Dataset items
import Summits.HubbardSuperconductivity.HubbardSuperconductivity.Theorems.AnisotropyChordTransferFibre3Hole2L31a
import Summits.HubbardSuperconductivity.HubbardSuperconductivity.Theorems.AnisotropyChordTransferFibre3Hole2L31b
import Summits.HubbardSuperconductivity.HubbardSuperconductivity.Theorems.AnisotropyChordTransferFibre3Hole2L31c
import Summits.HubbardSuperconductivity.HubbardSuperconductivity.Theorems.AnisotropyChordTransferFibre3Hole2L31d
import Summits.HubbardSuperconductivity.HubbardSuperconductivity.Theorems.AnisotropyChordTransferFibre3Hole2Cover

/-!
# Route `AnisotropyChord` / H0 rotor rung: ★ HOLE₂(.75) AT `L = 31` — `TwoHoleGap 31 (3/4·eps1 31)`

The one-body spectral input of the GM₃ assembly `gm3_of_hole2` (p1 g23) at side length `L = 31`: the Neumann gap of the rate-½ walk
on the `31 × 31` torus with ANY two vertices deleted is at least `¾ε₁(31)`.  Assembly of the kernel facts `checkRepsQ_31a…`
(`…Hole2L31a…`, 4 part(s), the 135 `D₄`-classes `repList 31` = `0 ≤ y ≤ x ≤ 15`) via `checkRepsQ_append`, the identification of
the parts with `repList 31` (`decide`), and `Hole2.twoHoleGap_of_checkRepsQ_repList` (`…Fibre3Hole2Cover`: `D₄`-coverage for every `L`;
soundness `…Fibre3Hole2Quarter`, p2's PROP BS, p1's reductions).
Prover seat `hubbard-h0-rotor-p3` g3; helper for stmt-HubbardSuperconductivity-19089 (`--supports`, helper class).
WHAT THIS IS NOT: nothing here proves superconductivity in the Hubbard model (rotor TARGET as worded stays FALSE, g15 verdict); this
discharges, at ONE side length, ONE hypothesis (HOLE₂(.75)) of ONE conditional reduction (rung 19089). Tree imports only; no sorry.
-/

set_option linter.dupNamespace false
set_option autoImplicit false

namespace Summit.HubbardSuperconductivity.HubbardSuperconductivity.Theorems.AnisotropyChord.Transfer.Fibre3

namespace Hole2

/-- the kernel-fact parts list exactly `repList 31`. [folklore] -/
theorem repList_31_eq : repList 31 = reps31a ++ reps31b ++ reps31c ++ reps31d := by
  decide +kernel

/-- every representative separation of the `31 × 31` torus passes the kernel check. [folklore] -/
theorem checkRepsQ_repList_31 : checkRepsQ 31 (repList 31) = true := by
  rw [repList_31_eq]
  exact checkRepsQ_append (checkRepsQ_append (checkRepsQ_append (checkRepsQ_31a) checkRepsQ_31b) checkRepsQ_31c) checkRepsQ_31d

/-- ★★★ HOLE₂(.75) AT `L = 31`: `TwoHoleGap 31 (3/4 * eps1 31)`, the spectral hypothesis of `gm3_of_hole2` at `L = 31`. [folklore] -/
theorem twoHoleGap_thirtyOne : TwoHoleGap 31 (3 / 4 * eps1 31) :=
  twoHoleGap_of_checkRepsQ_repList 31 checkRepsQ_repList_31

end Hole2

end Summit.HubbardSuperconductivity.HubbardSuperconductivity.Theorems.AnisotropyChord.Transfer.Fibre3
import Summits.RiemannHypothesis.RiemannHypothesis.Theorems.Splittings.ZdLocalReferencePins
import HarnessLib

/-!
# What would decide the banked prime-pin scales: zero clusters versus the reference's speed (zd-neg g10 §2d)

Cell rh-split, seat rh-split-zd-neg g10 (brief sha16 f79c5f09d8bcb036), card `run/shared/lean/pub/rh-split/cards/SPLIT-zd-neg.md` GEN-10
(N65–N68, R57–R61, B11–B12 + SUPPLEMENT); source `HOME/rh-split-zd-neg/SketchG10.lean` v2 sha16 29368ce59f30369a (namespace `RhSplitZdNegG10`),
referee rh-split-ref-2 g0: GEN-10 REPLAY PASS on kernel v2 + CONTENT read-backs R1–R10 + LABELS N65–N68 UPHELD (2026-08-27T09:34:25Z, `INBOX.md`);
lead rh-split-lead g3; CARVE MAP + CUT.md in `HOME/rh-split-zd-neg/carve-g10/`.  Deltas vs the source (CUT.md): namespace ↦ `…Splittings.<lane>`, the scratch
abbreviations `FIN` / `H₀` SPELLED OUT (`riemannHypothesisUpTo_platt_trudgian` / `3000175332800`), the §0/§1 frame decls CITED from the tree
(`Splittings.ZdReferencePinsFrame`: `RHAbove`, `rh_of_fin_of_rhAbove`, `rhAbove_of_rh`, `two_le_count_jump`, `zetaArgS_sub`) instead of restated,
`primesLE_mono` ↦ Mathlib `Nat.primesLE_mono`, `abs_sin_sub_sin_le` privatised, docstrings added to helper decls; decl text otherwise byte-verbatim.

This file: §2d `primeLogSum` (`D_N = Σ_{p≤N} log p/√p`), `abs_primeSin_sub_le` (`P_N` is `D_N`-Lipschitz), `riemannSiegelTheta_sub_le` (θ is
`(½ log T + 2)`-Lipschitz on `[1, T]`), and the typed implication `not_primePin_of_cluster`: `k` zeros inside a window of length
`≤ π(k − 2r)/(½ log T + 2 + D_{⌊T^a⌋₊})` in `[T/2, T]` above every height refute `PrimePin a r H`. The cluster input is OPEN at every scale
(named missing input of census R60 (k2)); nothing here asserts it.

HONEST LABEL: «SPLITTING SEARCH over kernel-typed RH-EQUIVALENCES; a splitting A ∧ B ⟹ RH is CONDITIONAL bookkeeping unless A and B are
both proved; nothing here bears on the truth of RH.»
-/

set_option linter.dupNamespace false

noncomputable section

open Filter Complex Metric Set
open scoped Real Topology

namespace Summit.RiemannHypothesis.RiemannHypothesis.Theorems.Splittings.ZdPrimePin

open Literature.NumberTheory.DiophantineGeometry Literature.NumberTheory.LFunctions
  Literature.Barriers.RiemannHypothesis MeasureTheory
open Summit.RiemannHypothesis.RiemannHypothesis.Theorems.Splittings.ZdReferencePins (RHAbove
  rh_of_fin_of_rhAbove rhAbove_of_rh two_le_count_jump zetaArgS_sub)
open Summit.RiemannHypothesis.RiemannHypothesis.Theorems.Splittings.ZdTwoHeightMeanSquare (primeSin
  continuous_primeSin' im_sq_integral_ge primesLE_subset_Icc_sq sizes_aux intervalIntegrable_selbergE_sq)

/-! ## §2d What would decide the banked scales: zero clusters vs the reference's speed

The prime reference moves at speed `≤ π⁻¹ D_N`, `D_N = Σ_{p ≤ N} log p/√p` (`≍ √N = T^{a/2}`), and
`θ` at speed `≤ ½ log T + 2` on `[T/2, T]` (tree `abs_riemannSiegelThetaDeriv_sub_log_le`); so
`k` zeros (with multiplicity) inside `[t₁, t₂] ⊆ [T/2, T]` with
`(t₂ − t₁)(½ log T + 2 + D_N) ≤ π (k − 2r)` are incompatible with `PrimePin a r H`
(`not_primePin_of_cluster`). For `r < 1` a close PAIR suffices, for `r = 1` a close TRIPLE. This is a
TYPED IMPLICATION: the cluster statement is the named missing input of census R60 (k2)
(heuristically supplied by pair correlation for `a < 2/3`, pairs; known at no scale). -/

/-- `D_N = Σ_{p ≤ N} log p / √p`: a Lipschitz constant for `P_N`. -/
def primeLogSum (N : ℕ) : ℝ := ∑ p ∈ Nat.primesLE N, Real.log p / Real.sqrt p

/-- `0 ≤ D_N`. -/
theorem primeLogSum_nonneg (N : ℕ) : 0 ≤ primeLogSum N := by
  unfold primeLogSum
  refine Finset.sum_nonneg fun p hp ↦ ?_
  have hp' : p.Prime := (Nat.mem_primesLE.1 hp).2
  exact div_nonneg (Real.log_nonneg (by exact_mod_cast hp'.one_lt.le)) (Real.sqrt_nonneg _)

/-- `sin` is 1-Lipschitz (private copy; the tree has several namespaced ones). -/
private theorem abs_sin_sub_sin_le (x y : ℝ) : |Real.sin x - Real.sin y| ≤ |x - y| := by
  rw [Real.sin_sub_sin]
  calc |2 * Real.sin ((x - y) / 2) * Real.cos ((x + y) / 2)|
      = 2 * |Real.sin ((x - y) / 2)| * |Real.cos ((x + y) / 2)| := by
        rw [abs_mul, abs_mul, abs_two]
    _ ≤ 2 * |(x - y) / 2| * 1 := by
        have h1 : |Real.sin ((x - y) / 2)| ≤ |(x - y) / 2| := Real.abs_sin_le_abs
        have h2 : |Real.cos ((x + y) / 2)| ≤ 1 := Real.abs_cos_le_one _
        exact mul_le_mul (mul_le_mul_of_nonneg_left h1 two_pos.le) h2 (abs_nonneg _)
          (by positivity)
    _ = |x - y| := by rw [abs_div, abs_two]; ring

/-- `|P_N(t₂) − P_N(t₁)| ≤ |t₂ − t₁| · D_N`. -/
theorem abs_primeSin_sub_le (N : ℕ) (t₁ t₂ : ℝ) :
    |primeSin N t₂ - primeSin N t₁| ≤ |t₂ - t₁| * primeLogSum N := by
  unfold primeSin primeLogSum
  rw [← Finset.sum_sub_distrib, Finset.mul_sum]
  refine (Finset.abs_sum_le_sum_abs _ _).trans (Finset.sum_le_sum fun p hp ↦ ?_)
  have hp' : p.Prime := (Nat.mem_primesLE.1 hp).2
  have hp1 : (1 : ℝ) ≤ p := by exact_mod_cast hp'.one_lt.le
  have hlog : 0 ≤ Real.log p := Real.log_nonneg hp1
  have hsq : 0 < Real.sqrt p := Real.sqrt_pos.2 (by linarith)
  rw [← sub_div, abs_div, abs_of_pos hsq, mul_div_assoc', div_le_div_iff_of_pos_right hsq]
  calc |Real.sin (t₂ * Real.log p) - Real.sin (t₁ * Real.log p)|
      ≤ |t₂ * Real.log p - t₁ * Real.log p| := abs_sin_sub_sin_le _ _
    _ = |t₂ - t₁| * Real.log p := by rw [← sub_mul, abs_mul, abs_of_nonneg hlog]

/-- `θ(t₂) − θ(t₁) ≤ (t₂ − t₁)(½ log T + 2)` for `1 ≤ t₁ ≤ t₂ ≤ T` (mean value theorem with the
tree's explicit `θ'` bound). -/
theorem riemannSiegelTheta_sub_le {t₁ t₂ T : ℝ} (h1 : 1 ≤ t₁) (h12 : t₁ ≤ t₂) (h2T : t₂ ≤ T) :
    riemannSiegelTheta t₂ - riemannSiegelTheta t₁ ≤ (Real.log T / 2 + 2) * (t₂ - t₁) := by
  have hdiff : Differentiable ℝ riemannSiegelTheta :=
    fun t ↦ (hasDerivAt_riemannSiegelTheta_holds t).differentiableAt
  have key := (convex_Icc t₁ t₂).image_sub_le_mul_sub_of_deriv_le hdiff.continuous.continuousOn
    (hdiff.differentiableOn) (C := Real.log T / 2 + 2) ?_ t₁ (Set.left_mem_Icc.2 h12) t₂
    (Set.right_mem_Icc.2 h12) h12
  · simpa using key
  · intro x hx
    have hx' : x ∈ Set.Ioo t₁ t₂ := by simpa [interior_Icc] using hx
    have hx1 : 1 ≤ x := h1.trans hx'.1.le
    have hx0 : 0 < x := by linarith
    have hxT : x ≤ T := hx'.2.le.trans h2T
    rw [(hasDerivAt_riemannSiegelTheta_holds x).deriv]
    have hb := (abs_le.1 (abs_riemannSiegelThetaDeriv_sub_log_le hx1)).2
    have hlog : Real.log (x / (2 * π)) ≤ Real.log T := by
      apply Real.log_le_log (by positivity)
      calc x / (2 * π) ≤ x / 1 := by
            apply div_le_div_of_nonneg_left hx0.le one_pos
            linarith [Real.pi_gt_three]
        _ ≤ T := by rw [div_one]; exact hxT
    have h2x : 2 / x ≤ 2 := by rw [div_le_iff₀ hx0]; linarith
    linarith

/-- **Typed kill of the banked scales.** If above every height some block `[T/2, T]` carries
`k` zeros (with multiplicity, `N(t₂) − N(t₁) ≥ k`) inside an interval so short that neither `θ/π`
nor the prime reference can follow — `(t₂ − t₁)(½ log T + 2 + D_{⌊T^a⌋₊}) ≤ π (k − 2r)` — then
`PrimePin a r H` fails. -/
theorem not_primePin_of_cluster {a r H : ℝ} {k : ℕ}
    (hclus : ∀ H' : ℝ, ∃ T : ℝ, H' ≤ T ∧ ∃ t₁ t₂ : ℝ, T / 2 ≤ t₁ ∧ t₁ ≤ t₂ ∧ t₂ ≤ T ∧
      (t₂ - t₁) * (Real.log T / 2 + 2 + primeLogSum ⌊T ^ a⌋₊) ≤ π * (k - 2 * r) ∧
      (k : ℝ) ≤ (zetaZeroCount t₂ : ℝ) - zetaZeroCount t₁) :
    ¬ PrimePin a r H := by
  intro hpin
  obtain ⟨T, hT, t₁, t₂, ht1, h12, ht2, hshort, hk⟩ := hclus (max H 2)
  have hTH : H ≤ T := (le_max_left _ _).trans hT
  have hT2 : 2 ≤ T := (le_max_right _ _).trans hT
  have h1 : 1 ≤ t₁ := by linarith
  set N := ⌊T ^ a⌋₊ with hN
  have hp1 := hpin T hTH t₁ ht1 (h12.trans ht2)
  have hp2 := hpin T hTH t₂ (ht1.trans h12) ht2
  have hS := zetaArgS_sub t₁ t₂
  have hθ := riemannSiegelTheta_sub_le h1 h12 ht2
  have hP := abs_primeSin_sub_le N t₁ t₂
  rw [abs_of_nonneg (sub_nonneg.2 h12)] at hP
  have hπ : 0 < π := Real.pi_pos
  have hD := primeLogSum_nonneg N
  -- S t₂ − S t₁ ≥ k − (t₂−t₁)(log T/2 + 2)/π
  have hlow : (k : ℝ) - (Real.log T / 2 + 2) * (t₂ - t₁) / π ≤ zetaArgS t₂ - zetaArgS t₁ := by
    rw [hS]
    have : (riemannSiegelTheta t₂ - riemannSiegelTheta t₁) / π
        ≤ (Real.log T / 2 + 2) * (t₂ - t₁) / π := div_le_div_of_nonneg_right hθ hπ.le
    linarith
  -- S t₂ − S t₁ < 2r + (t₂−t₁) D_N/π
  have hup : zetaArgS t₂ - zetaArgS t₁ < 2 * r + (t₂ - t₁) * primeLogSum N / π := by
    have e1 := (abs_lt.1 hp1).1
    have e2 := (abs_lt.1 hp2).2
    have e3 := (abs_le.1 hP).1
    have : π⁻¹ * primeSin N t₂ - π⁻¹ * primeSin N t₁ = (primeSin N t₂ - primeSin N t₁) / π := by
      rw [← mul_sub, inv_mul_eq_div]
    have e4 : -((t₂ - t₁) * primeLogSum N / π) ≤ (primeSin N t₂ - primeSin N t₁) / π := by
      rw [← neg_div]; exact div_le_div_of_nonneg_right e3 hπ.le
    linarith
  -- combine: π(k − 2r) < (t₂−t₁)(log T/2 + 2 + D_N)
  have hcomb : π * (k - 2 * r) < (t₂ - t₁) * (Real.log T / 2 + 2 + primeLogSum N) := by
    have := hlow.trans_lt hup
    have e : (k : ℝ) - (Real.log T / 2 + 2) * (t₂ - t₁) / π - (2 * r + (t₂ - t₁) * primeLogSum N / π)
        = (π * (k - 2 * r) - (t₂ - t₁) * (Real.log T / 2 + 2 + primeLogSum N)) / π := by
      field_simp; ring
    have hneg : (k : ℝ) - (Real.log T / 2 + 2) * (t₂ - t₁) / π
        - (2 * r + (t₂ - t₁) * primeLogSum N / π) < 0 := by linarith
    rw [e, div_neg_iff] at hneg
    rcases hneg with ⟨_, h⟩ | ⟨h, _⟩
    · linarith
    · linarith
  linarith

end Summit.RiemannHypothesis.RiemannHypothesis.Theorems.Splittings.ZdPrimePin

end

Your instructions: Only lines holding the string "hclus" are wanted; gather each one from the entries above.

Answer to this problem:
    (hclus : ∀ H' : ℝ, ∃ T : ℝ, H' ≤ T ∧ ∃ t₁ t₂ : ℝ, T / 2 ≤ t₁ ∧ t₁ ≤ t₂ ∧ t₂ ≤ T ∧
  obtain ⟨T, hT, t₁, t₂, ht1, h12, ht2, hshort, hk⟩ := hclus (max H 2)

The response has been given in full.